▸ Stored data
^^^^^^^^^^^^^^^^

import Summits.BirchSwinnertonDyer.BirchSwinnertonDyer.Theorems.SemiOrdinaryEisensteinDescentWildKolyvaginUpperAtThreeTight
import Summits.BirchSwinnertonDyer.BirchSwinnertonDyer.Theorems.SemiOrdinaryEisensteinDescentWildKolyvaginUpperAtThreeOfJointUpper
import Summits.BirchSwinnertonDyer.BirchSwinnertonDyer.Theorems.SemiOrdinaryEisensteinDescentWildKolyvaginUpperAtThreeOfMinftyGe
import Summits.BirchSwinnertonDyer.BirchSwinnertonDyer.Theorems.SemiOrdinaryEisensteinDescentWildKolyvaginUpperAtThreeStubMinftyFinite
import HarnessLib

/-!
# The Σ-form σ-DIVISIBILITY (crux J‴ stmt-BirchSwinnertonDyer-25898 / J′ 24702 / the tower aside J 20760) is TIGHT on TOWER rows:
# it follows from `BSD₃(E) ∧ BSD₃(E^{d_K})` — hence from the leaf `WAllExclAddWildRankOneSurj` and the residual `WAllExclAddWildRankZero` —
# modulo named print and the typed Kolyvagin–McCallum structure-theorem shape; J (20760) BY NAME from the leaf
# (route `SemiOrdinaryEisensteinDescent`; width seat `bsd-wall-soed-p2-w2` g7; `--supports stmt-BirchSwinnertonDyer-25898`, helper)

WHY. Line `birth` of J‴ has ONE research stub, `stub_flatMultiCarrier` (σ-divisibility of the Kolyvagin points to the full depth on
multi-Tamagawa-carrier frames = Büyükboduk 2009 §4.2 Q1 at the additive prime `3`). Every memo of the column says «true iff the ≤-half of
BSD₃(E/K); no kill short of a BSD counterexample» — for the INDEX currency this is the kernel theorem KoTight (p584719/p585064,
`wildKolyvaginUpperAtThree_of_wAllExclAddWildRankOneSurj_of_wAllExclAddWildRankZero`). THIS FILE proves it for the POINT currency of
J / J′ / J‴ / `stub_flatMultiCarrier`, closing the loop  BSD₃(E) ∧ BSD₃(E^{d_K}) ⟹ co-STEP L at slack `v₃ c` (p580751
`indexUpperBoundLeAt_of_bsdp_of_bsdp`) ⟹ `M_∞ ≥ ord₃ ∏ c_q + v₃ c` in CLASS currency (structure theorem shape
`KolyvaginStructureThreeShape` as an EQUALITY + `M_∞` finite, p567859 `stub_minftyFinite`) ⟹ `3^{s′} ∣ P(n)` in POINT currency at every depth
`s′ ≤ ord₃ ∏ c_q + v₃ c` (p567352 `pDiv_of_minftyGe`, McCallum Cor. 4.5). The structure-theorem shape is typed with the `3`-adic TOWER binder,
so the certificate lives on tower rows: J (20760, tower binder) BY NAME; J′/J‴/`stub_flatMultiCarrier` frame-wise at every tower frame.

WHAT IS PROVED (theorems only; no definition, no named fact, no `sorry`; CONDITIONAL on the displayed named facts / typed shape and on the two
conjectural leaves where they appear as hypotheses — nothing is asserted about any curve):
* §1 `minftyGe_of_structure_of_indexUpperBound` — at a tower frame of the cell: structure shape + co-STEP L at slack `v₃ c`
  (`Upper.IndexUpperBoundLeAt W 3 K P (v₃ c(Dt))`) ⟹ `MinftyGe … (ord₃ ∏ c_q + v₃ c(Dt))`; `sigma_at_of_structure_of_indexUpperBound` — … ⟹
  J's conclusion at the frame (every depth `s′ ≤ ord₃ ∏ c_q + v₃ c`, every Zhang–Kolyvagin `n` of index `≥ s′`: `Koly.PDiv d 3 s′`).
* §2 `sigma_at_of_bsdp_of_bsdp` — the same from `BSDp W 3 ∧ BSDp Wd 3` (`Wd` a globally minimal model of `E^{d_K}`) + {Gross–Zagier I.(6.3),
  Kolyvagin, GZK, modularity, GZ86 I.(7.3)} + the structure shape.
* §3 **`wildSigmaDivisibilityAtThree_of_wAllExclAddWildRankOneSurj_of_wAllExclAddWildRankZero`** — the aside J `WildSigmaDivisibilityAtThree`
  (stmt-20760, tower binder) BY NAME from the leaf `WAllExclAddWildRankOneSurj`, the residual `WAllExclAddWildRankZero` (= route item Z 20387) and
  the same named inputs; `sigma_at_of_wAllExclAddWildRankOneSurj_of_wAllExclAddWildRankZero` — J′'s (⊇ J‴'s, ⊇ `stub_flatMultiCarrier`'s)
  conclusion at every TOWER frame from the same.
NET: on tower rows the Kolyvagin column's research statement carries NO SURPLUS over BSD₃ (given the structure theorem): a counterexample to
`stub_flatMultiCarrier` there is a counterexample to BSD₃(E) or BSD₃(E^{d_K}) or to the Kolyvagin–McCallum structure theorem at `3`. Off the
tower (ρ̄₃ onto, ρ₉ not) nothing is claimed here. HONEST FRAMING: `KolyvaginStructureThreeShape` is a typed `Prop` (McCallum Thm. 5.4/5.8 at
`p = 3 ∣ N`, flagged for referee line-checking in `Additive/WildThreeRefinedKolyvagin.lean`), taken as a hypothesis; BSD is not proved by this.

References: [McCallumLMS1991] §4 Cor. 4.5, §5 Lemma 5.1, Thm. 5.4, Cor. 5.6, Thm. 5.8; [GrossZagier1986] I (6.3), (7.3), V (2.2);
[JetchevSkinnerWan2017] §7.4.1; [Jetchev2008] Conj. 1.3; [WZhang2014] §3.8; [Miller2011LMS] Def. 1.1.
-/

set_option autoImplicit false
set_option linter.dupNamespace false -- `Summit.BirchSwinnertonDyer.BirchSwinnertonDyer.…` is the tree's layout (D-0017)

noncomputable section

open scoped Classical

namespace Summit.BirchSwinnertonDyer.BirchSwinnertonDyer.Theorems.WildSigmaDivisibilityAtThreeTight

open WeierstrassCurve NumberField IsDedekindDomain Field Literature.NumberTheory.EllipticCurves
  Literature.NumberTheory.EllipticCurves.ModularForms
  Literature.NumberTheory.EllipticCurves.Rank1Residual
  Literature.NumberTheory.EllipticCurves.Rank1Residual.Typed
  Summit.BirchSwinnertonDyer.Rank1Residual
  Summit.BirchSwinnertonDyer.Rank1Residual.Additive
  Summit.BirchSwinnertonDyer.Rank1Residual.X11b
  Summit.BirchSwinnertonDyer.Rank1Residual.X11b.Three
  Summit.BirchSwinnertonDyer.BirchSwinnertonDyer.Theses.SemiOrdinaryEisensteinDescent
  Summit.BirchSwinnertonDyer.BirchSwinnertonDyer.Theorems.SchneiderFree
  Summit.BirchSwinnertonDyer.BirchSwinnertonDyer.Theorems.WildKolyvaginUpperAtThreeTight
  Summit.BirchSwinnertonDyer.BirchSwinnertonDyer.Theorems.WildKolyvaginUpperAtThreeOfJointUpper
  Summit.BirchSwinnertonDyer.BirchSwinnertonDyer.Theorems.WildKolyvaginUpperAtThreeOfMinftyGe
  Summit.BirchSwinnertonDyer.BirchSwinnertonDyer.Theorems.WildKolyvaginUpperAtThree

/-! ## §1 Structure theorem + co-STEP L at slack `v₃ c` ⟹ `M_∞ ≥ ord₃ ∏ c_q + v₃ c` ⟹ σ-divisibility at the frame -/

/-- **co-STEP L ⟹ `M_∞ ≥ t` in class currency** (`t = ord₃ ∏ c_q + v₃ c(Dt)`), at one TOWER frame of the cell: the structure shape
`ord₃ #Ш(E/K) + 2·M_∞ = 2·ord₃ [E(K):ℤP]` (McCallum Thm. 5.4/5.8 at `3`, typed, hypothesis `hS`) with `M_∞` FINITE on the frame (the landed
`stub_minftyFinite`: `c_{M₀+1}(1) ≠ 0`) and the inequality `ord₃ #Ш(E/K) + 2·ord₃ ∏ c_q + 2·v₃ c ≤ 2·ord₃ [E(K):ℤP]`
(`Upper.IndexUpperBoundLeAt W 3 K P (v₃ c)`) give `M_∞ ≥ t` by monotonicity. [cite: McCallumLMS1991, Thm. 5.4 (p. 288) and Thm. 5.8 (p. 290)]
[cite: WZhang2014, §3.8 (M_∞)] -/
theorem minftyGe_of_structure_of_indexUpperBound (hS : AdditiveThree.KolyvaginStructureThreeShape)
    (W : WeierstrassCurve ℚ) [W.IsElliptic] [W.IsGloballyMinimal] [NeZero (W.conductorNorm ℤ)]
    (K : Type) [Field K] [NumberField K] (Dt : ModularParametrizationData W (W.conductorNorm ℤ))
    (H : HeegnerDatum (W.conductorNorm ℤ) (NumberField.discr K)) (ι : K →+* ℂ) (P : (W.baseChange K).toAffine.Point)
    (hO6 : ClassO6 W 3) (hsurj : W.HasSurjectiveModNGaloisRep 3) (hr : W.analyticRank = 1)
    (hρ : AdditiveThree.TowerSurjThree W) (hK : IsImaginaryQuadratic K)
    (hHH : SatisfiesHeegnerHypothesis (W.conductorNorm ℤ) K)
    (hLd : (W.quadraticTwist (NumberField.discr K : ℚ)).entireLFunction 1 ≠ 0)
    (hP : WeierstrassCurve.Affine.Point.map ι.toRatAlgHom P = heegnerPointComplex Dt H)
    (hnt : ¬ IsOfFinAddOrder P) (hodd : Odd (NumberField.discr K)) (h3 : NumberField.discr K ≠ -3)
    (hup : Upper.IndexUpperBoundLeAt W 3 K P (padicValNat 3 Dt.c.natAbs)) :
    AdditiveThree.MinftyGe W K Dt H.β ι (padicValNat 3 W.tamagawaProduct + padicValNat 3 Dt.c.natAbs) := by
  have h4 : NumberField.discr K ≠ -4 := by
    rintro h; rw [h] at hodd; exact (by decide : ¬ Odd (-4 : ℤ)) hodd
  -- `M_∞ = m` exists on the frame (landed `stub_minftyFinite`)
  obtain ⟨m, hm⟩ := stub_minftyFinite W hO6 hsurj hr hρ K hK hodd h3 hHH hLd Dt H ι P hP hnt
  -- structure theorem: `ord₃ #Ш + 2m = 2·ord₃ [E(K):ℤP]`
  obtain ⟨-, hid⟩ := hS W hρ K hK h3 h4 hHH Dt H ι P hP hnt m hm
  -- co-STEP L at slack `v₃ c`: `ord₃ #Ш + 2·ord₃ ∏c + 2·v₃ c ≤ 2·ord₃ [E(K):ℤP]`
  have hup' := hup
  unfold Upper.IndexUpperBoundLeAt at hup'
  exact AdditiveThree.minftyGe_mono W K Dt H.β ι (by omega) ((AdditiveThree.minftyEq_iff W K Dt H.β ι m).mp hm).1

/-- **co-STEP L ⟹ σ-divisibility to the full depth, at one tower frame**: §1 in class currency, then CLASS ⟹ POINT (p567352
`pDiv_of_minftyGe`: McCallum Cor. 4.5 at the level `M = s′`; `d_K < −4` from `d_K` odd `≠ −3`). So `3^{s′} ∣ P(n)` in `E(K[n])` for every
`s′ ≤ ord₃ ∏ c_q + v₃ c(Dt)` and every square-free Zhang–Kolyvagin `n` of index `≥ s′` — J's conclusion at the frame.
[cite: McCallumLMS1991, §4 Cor. 4.5, Thm. 5.4] [cite: WZhang2014, §3.8] -/
theorem sigma_at_of_structure_of_indexUpperBound (hS : AdditiveThree.KolyvaginStructureThreeShape)
    (W : WeierstrassCurve ℚ) [W.IsElliptic] [W.IsGloballyMinimal] [NeZero (W.conductorNorm ℤ)]
    (K : Type) [Field K] [NumberField K] (Dt : ModularParametrizationData W (W.conductorNorm ℤ))
    (H : HeegnerDatum (W.conductorNorm ℤ) (NumberField.discr K)) (ι : K →+* ℂ) (P : (W.baseChange K).toAffine.Point)
    (hO6 : ClassO6 W 3) (hsurj : W.HasSurjectiveModNGaloisRep 3) (hr : W.analyticRank = 1)
    (hρ : AdditiveThree.TowerSurjThree W) (hK : IsImaginaryQuadratic K)
    (hHH : SatisfiesHeegnerHypothesis (W.conductorNorm ℤ) K)
    (hLd : (W.quadraticTwist (NumberField.discr K : ℚ)).entireLFunction 1 ≠ 0)
    (hP : WeierstrassCurve.Affine.Point.map ι.toRatAlgHom P = heegnerPointComplex Dt H)
    (hnt : ¬ IsOfFinAddOrder P) (hodd : Odd (NumberField.discr K)) (h3 : NumberField.discr K ≠ -3)
    (hup : Upper.IndexUpperBoundLeAt W 3 K P (padicValNat 3 Dt.c.natAbs)) :
    ∀ (s' : ℕ), s' ≤ padicValNat 3 W.tamagawaProduct + padicValNat 3 Dt.c.natAbs →
      ∀ (n : ℕ) (d : KolyvaginHeegnerData Dt H.β ι n), Squarefree n →
        (∀ ℓ ∈ n.primeFactors, Zhang2014.IsKolyvaginPrime (W.conductorNorm ℤ) W K 3 ℓ ∧
          s' ≤ Zhang2014.kolyvaginIndex W 3 ℓ) → Koly.PDiv d 3 s' := by
  intro s' hs' n d hn hℓ
  have hD : NumberField.discr K < -4 := discr_lt_neg_four_of_odd hK hodd h3 H.dvd_sq_sub
  exact pDiv_of_minftyGe W K hK hHH hD hsurj Dt H.β ι
    (minftyGe_of_structure_of_indexUpperBound hS W K Dt H ι P hO6 hsurj hr hρ hK hHH hLd hP hnt hodd h3 hup) hs' d hn hℓ

/-! ## §2 `BSD₃(E) ∧ BSD₃(E^{d_K})` ⟹ σ-divisibility at every tower frame -/

/-- **σ-divisibility at a tower frame from the two BSD₃'s.** For a frame of the cell at the conductor level (onto wild `r = 1` curve `W`,
`3`-adic tower, admissible `K`, `Dt`, `H`, `ι`, non-torsion `P ↦ y_K`) and a globally minimal model `Wd` of `E^{d_K}`: `BSDp W 3 ∧ BSDp Wd 3`
+ {Gross–Zagier I.(6.3), Kolyvagin, GZK, modularity, GZ86 I.(7.3)} give co-STEP L at slack `v₃ c` (p580751
`indexUpperBoundLeAt_of_bsdp_of_bsdp`), and §1 concludes. CONDITIONAL on the five named facts, the structure shape and the two BSD₃
hypotheses. [cite: GrossZagier1986, Thm. I.(6.3), (7.3) and V (2.2)] [cite: McCallumLMS1991, Thm. 5.4 and Cor. 4.5] [cite: Miller2011LMS, Def. 1.1] -/
theorem sigma_at_of_bsdp_of_bsdp (hS : AdditiveThree.KolyvaginStructureThreeShape)
    (hGZ : ∀ (N : ℕ) [NeZero N] (W : WeierstrassCurve ℚ) (K : Type) [Field K] [NumberField K],
      gross_zagier N W K)
    (hKo : ∀ (N : ℕ) [NeZero N] (W : WeierstrassCurve ℚ) (K : Type) [Field K] [NumberField K],
      kolyvagin N W K)
    (hGZK : rank_eq_analyticRank_of_analyticRank_le_one) (hmod : hasEntireLFunction_rat)
    (hGZ73 : GrossZagier1986_thm_I_7_3)
    (W : WeierstrassCurve ℚ) [W.IsElliptic] [W.IsGloballyMinimal] [NeZero (W.conductorNorm ℤ)]
    (K : Type) [Field K] [NumberField K] (Dt : ModularParametrizationData W (W.conductorNorm ℤ))
    (H : HeegnerDatum (W.conductorNorm ℤ) (NumberField.discr K)) (ι : K →+* ℂ) (P : (W.baseChange K).toAffine.Point)
    (Wd : WeierstrassCurve ℚ) [Wd.IsElliptic] [Wd.IsGloballyMinimal]
    (hO6 : ClassO6 W 3) (hsurj : W.HasSurjectiveModNGaloisRep 3) (hr : W.analyticRank = 1)
    (hρ : AdditiveThree.TowerSurjThree W) (hK : IsImaginaryQuadratic K)
    (hHH : SatisfiesHeegnerHypothesis (W.conductorNorm ℤ) K)
    (hLd : (W.quadraticTwist (NumberField.discr K : ℚ)).entireLFunction 1 ≠ 0)
    (hP : WeierstrassCurve.Affine.Point.map ι.toRatAlgHom P = heegnerPointComplex Dt H)
    (hnt : ¬ IsOfFinAddOrder P) (hodd : Odd (NumberField.discr K)) (h3 : NumberField.discr K ≠ -3)
    (hC : ∃ C : VariableChange ℚ, C • W.quadraticTwist (NumberField.discr K : ℚ) = Wd)
    (hbsd : BSDp W 3) (hbsdd : BSDp Wd 3) :
    ∀ (s' : ℕ), s' ≤ padicValNat 3 W.tamagawaProduct + padicValNat 3 Dt.c.natAbs →
      ∀ (n : ℕ) (d : KolyvaginHeegnerData Dt H.β ι n), Squarefree n →
        (∀ ℓ ∈ n.primeFactors, Zhang2014.IsKolyvaginPrime (W.conductorNorm ℤ) W K 3 ℓ ∧
          s' ≤ Zhang2014.kolyvaginIndex W 3 ℓ) → Koly.PDiv d 3 s' := by
  haveI : Fact (Nat.Prime 3) := ⟨Nat.prime_three⟩
  have h3N : 3 ∣ W.conductorNorm ℤ :=
    (W.dvd_conductorNorm_iff_not_hasGoodReductionAtPrime 3).mpr (not_good_of_addv W 3 hO6.2.1)
  have hw : ¬ 3 ∣ Units.torsionOrder K :=
    (X11b.Three.not_dvd_discr_and_not_dvd_torsionOrder_of_heegner hK hHH (by decide) h3N).2
  have hup : Upper.IndexUpperBoundLeAt W 3 K P (padicValNat 3 Dt.c.natAbs) :=
    indexUpperBoundLeAt_of_bsdp_of_bsdp hGZ hKo hGZK hmod hGZ73 W 3 (W.conductorNorm ℤ) K Dt H ι P Wd hr rfl h3N hK hodd hw
      hHH hLd hP hC (by decide) hbsd hbsdd
  exact sigma_at_of_structure_of_indexUpperBound hS W K Dt H ι P hO6 hsurj hr hρ hK hHH hLd hP hnt hodd h3 hup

^^^^^^^^^^^^^^^^

▸ Required action
From the records above, print only the lines between the one holding "the same named" and the one holding "Summit.BirchSwinnertonDyer.Rank1Residual.X11b.Three", inclusive, exactly as they stand.

▸ Written response
  the same named inputs; `sigma_at_of_wAllExclAddWildRankOneSurj_of_wAllExclAddWildRankZero` — J′'s (⊇ J‴'s, ⊇ `stub_flatMultiCarrier`'s)
  conclusion at every TOWER frame from the same.
NET: on tower rows the Kolyvagin column's research statement carries NO SURPLUS over BSD₃ (given the structure theorem): a counterexample to
`stub_flatMultiCarrier` there is a counterexample to BSD₃(E) or BSD₃(E^{d_K}) or to the Kolyvagin–McCallum structure theorem at `3`. Off the
tower (ρ̄₃ onto, ρ₉ not) nothing is claimed here. HONEST FRAMING: `KolyvaginStructureThreeShape` is a typed `Prop` (McCallum Thm. 5.4/5.8 at
`p = 3 ∣ N`, flagged for referee line-checking in `Additive/WildThreeRefinedKolyvagin.lean`), taken as a hypothesis; BSD is not proved by this.

References: [McCallumLMS1991] §4 Cor. 4.5, §5 Lemma 5.1, Thm. 5.4, Cor. 5.6, Thm. 5.8; [GrossZagier1986] I (6.3), (7.3), V (2.2);
[JetchevSkinnerWan2017] §7.4.1; [Jetchev2008] Conj. 1.3; [WZhang2014] §3.8; [Miller2011LMS] Def. 1.1.
-/

set_option autoImplicit false
set_option linter.dupNamespace false -- `Summit.BirchSwinnertonDyer.BirchSwinnertonDyer.…` is the tree's layout (D-0017)

noncomputable section

open scoped Classical

namespace Summit.BirchSwinnertonDyer.BirchSwinnertonDyer.Theorems.WildSigmaDivisibilityAtThreeTight

open WeierstrassCurve NumberField IsDedekindDomain Field Literature.NumberTheory.EllipticCurves
  Literature.NumberTheory.EllipticCurves.ModularForms
  Literature.NumberTheory.EllipticCurves.Rank1Residual
  Literature.NumberTheory.EllipticCurves.Rank1Residual.Typed
  Summit.BirchSwinnertonDyer.Rank1Residual
  Summit.BirchSwinnertonDyer.Rank1Residual.Additive
  Summit.BirchSwinnertonDyer.Rank1Residual.X11b
  Summit.BirchSwinnertonDyer.Rank1Residual.X11b.Three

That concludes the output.